Saved entries:

+--

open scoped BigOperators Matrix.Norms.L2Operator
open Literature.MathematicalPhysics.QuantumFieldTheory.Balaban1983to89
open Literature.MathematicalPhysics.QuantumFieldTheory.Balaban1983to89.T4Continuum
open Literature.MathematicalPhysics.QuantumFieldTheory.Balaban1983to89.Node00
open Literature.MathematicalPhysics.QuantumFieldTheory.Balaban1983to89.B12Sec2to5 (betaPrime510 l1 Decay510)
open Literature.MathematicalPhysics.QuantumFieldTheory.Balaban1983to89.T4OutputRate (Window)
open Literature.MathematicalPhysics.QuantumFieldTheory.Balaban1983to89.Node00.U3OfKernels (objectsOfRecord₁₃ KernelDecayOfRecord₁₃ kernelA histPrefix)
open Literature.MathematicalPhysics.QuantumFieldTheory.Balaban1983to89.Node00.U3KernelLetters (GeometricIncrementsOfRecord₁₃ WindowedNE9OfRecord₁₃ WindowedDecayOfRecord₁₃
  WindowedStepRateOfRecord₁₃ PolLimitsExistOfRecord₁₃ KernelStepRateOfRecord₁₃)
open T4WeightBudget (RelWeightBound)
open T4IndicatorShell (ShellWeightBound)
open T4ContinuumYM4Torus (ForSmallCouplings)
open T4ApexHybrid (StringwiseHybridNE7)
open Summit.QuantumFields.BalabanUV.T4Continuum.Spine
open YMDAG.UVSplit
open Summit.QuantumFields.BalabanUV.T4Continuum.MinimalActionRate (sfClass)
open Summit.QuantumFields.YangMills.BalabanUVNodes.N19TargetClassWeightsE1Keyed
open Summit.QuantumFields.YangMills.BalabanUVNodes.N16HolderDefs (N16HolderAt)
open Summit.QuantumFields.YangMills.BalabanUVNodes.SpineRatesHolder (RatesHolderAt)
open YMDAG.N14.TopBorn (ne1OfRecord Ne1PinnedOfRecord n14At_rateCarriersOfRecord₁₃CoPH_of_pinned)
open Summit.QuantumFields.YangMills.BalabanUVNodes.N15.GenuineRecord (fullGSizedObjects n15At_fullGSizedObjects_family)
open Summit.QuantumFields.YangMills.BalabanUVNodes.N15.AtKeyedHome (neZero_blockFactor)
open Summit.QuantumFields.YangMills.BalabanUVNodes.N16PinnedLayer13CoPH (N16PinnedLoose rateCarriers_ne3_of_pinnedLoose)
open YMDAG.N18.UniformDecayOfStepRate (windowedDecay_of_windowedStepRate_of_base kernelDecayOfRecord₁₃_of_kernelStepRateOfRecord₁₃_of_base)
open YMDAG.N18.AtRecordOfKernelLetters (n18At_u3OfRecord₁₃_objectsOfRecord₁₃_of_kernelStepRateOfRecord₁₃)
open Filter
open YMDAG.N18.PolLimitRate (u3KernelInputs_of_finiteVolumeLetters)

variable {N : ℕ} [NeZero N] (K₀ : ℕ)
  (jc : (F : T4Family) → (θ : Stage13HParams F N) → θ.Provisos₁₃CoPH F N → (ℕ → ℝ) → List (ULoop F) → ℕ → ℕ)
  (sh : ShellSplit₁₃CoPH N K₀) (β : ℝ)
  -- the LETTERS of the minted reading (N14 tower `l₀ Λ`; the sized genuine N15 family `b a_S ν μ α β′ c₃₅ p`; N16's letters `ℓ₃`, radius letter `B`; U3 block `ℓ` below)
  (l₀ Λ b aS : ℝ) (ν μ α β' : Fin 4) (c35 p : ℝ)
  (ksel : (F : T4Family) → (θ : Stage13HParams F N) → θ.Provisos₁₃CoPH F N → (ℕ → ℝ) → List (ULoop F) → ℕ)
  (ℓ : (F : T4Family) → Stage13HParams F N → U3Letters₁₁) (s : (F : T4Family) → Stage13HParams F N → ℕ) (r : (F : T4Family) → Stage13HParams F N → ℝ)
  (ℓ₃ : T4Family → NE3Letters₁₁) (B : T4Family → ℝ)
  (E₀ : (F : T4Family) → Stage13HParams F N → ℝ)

+--

Work required:
Reproduce every line of the data so that nothing differs from the original.

Finished exercise:
open scoped BigOperators Matrix.Norms.L2Operator
open Literature.MathematicalPhysics.QuantumFieldTheory.Balaban1983to89
open Literature.MathematicalPhysics.QuantumFieldTheory.Balaban1983to89.T4Continuum
open Literature.MathematicalPhysics.QuantumFieldTheory.Balaban1983to89.Node00
open Literature.MathematicalPhysics.QuantumFieldTheory.Balaban1983to89.B12Sec2to5 (betaPrime510 l1 Decay510)
open Literature.MathematicalPhysics.QuantumFieldTheory.Balaban1983to89.T4OutputRate (Window)
open Literature.MathematicalPhysics.QuantumFieldTheory.Balaban1983to89.Node00.U3OfKernels (objectsOfRecord₁₃ KernelDecayOfRecord₁₃ kernelA histPrefix)
open Literature.MathematicalPhysics.QuantumFieldTheory.Balaban1983to89.Node00.U3KernelLetters (GeometricIncrementsOfRecord₁₃ WindowedNE9OfRecord₁₃ WindowedDecayOfRecord₁₃
  WindowedStepRateOfRecord₁₃ PolLimitsExistOfRecord₁₃ KernelStepRateOfRecord₁₃)
open T4WeightBudget (RelWeightBound)
open T4IndicatorShell (ShellWeightBound)
open T4ContinuumYM4Torus (ForSmallCouplings)
open T4ApexHybrid (StringwiseHybridNE7)
open Summit.QuantumFields.BalabanUV.T4Continuum.Spine
open YMDAG.UVSplit
open Summit.QuantumFields.BalabanUV.T4Continuum.MinimalActionRate (sfClass)
open Summit.QuantumFields.YangMills.BalabanUVNodes.N19TargetClassWeightsE1Keyed
open Summit.QuantumFields.YangMills.BalabanUVNodes.N16HolderDefs (N16HolderAt)
open Summit.QuantumFields.YangMills.BalabanUVNodes.SpineRatesHolder (RatesHolderAt)
open YMDAG.N14.TopBorn (ne1OfRecord Ne1PinnedOfRecord n14At_rateCarriersOfRecord₁₃CoPH_of_pinned)
open Summit.QuantumFields.YangMills.BalabanUVNodes.N15.GenuineRecord (fullGSizedObjects n15At_fullGSizedObjects_family)
open Summit.QuantumFields.YangMills.BalabanUVNodes.N15.AtKeyedHome (neZero_blockFactor)
open Summit.QuantumFields.YangMills.BalabanUVNodes.N16PinnedLayer13CoPH (N16PinnedLoose rateCarriers_ne3_of_pinnedLoose)
open YMDAG.N18.UniformDecayOfStepRate (windowedDecay_of_windowedStepRate_of_base kernelDecayOfRecord₁₃_of_kernelStepRateOfRecord₁₃_of_base)
open YMDAG.N18.AtRecordOfKernelLetters (n18At_u3OfRecord₁₃_objectsOfRecord₁₃_of_kernelStepRateOfRecord₁₃)
open Filter
open YMDAG.N18.PolLimitRate (u3KernelInputs_of_finiteVolumeLetters)

variable {N : ℕ} [NeZero N] (K₀ : ℕ)
  (jc : (F : T4Family) → (θ : Stage13HParams F N) → θ.Provisos₁₃CoPH F N → (ℕ → ℝ) → List (ULoop F) → ℕ → ℕ)
  (sh : ShellSplit₁₃CoPH N K₀) (β : ℝ)
  -- the LETTERS of the minted reading (N14 tower `l₀ Λ`; the sized genuine N15 family `b a_S ν μ α β′ c₃₅ p`; N16's letters `ℓ₃`, radius letter `B`; U3 block `ℓ` below)
  (l₀ Λ b aS : ℝ) (ν μ α β' : Fin 4) (c35 p : ℝ)
  (ksel : (F : T4Family) → (θ : Stage13HParams F N) → θ.Provisos₁₃CoPH F N → (ℕ → ℝ) → List (ULoop F) → ℕ)
  (ℓ : (F : T4Family) → Stage13HParams F N → U3Letters₁₁) (s : (F : T4Family) → Stage13HParams F N → ℕ) (r : (F : T4Family) → Stage13HParams F N → ℝ)
  (ℓ₃ : T4Family → NE3Letters₁₁) (B : T4Family → ℝ)
  (E₀ : (F : T4Family) → Stage13HParams F N → ℝ)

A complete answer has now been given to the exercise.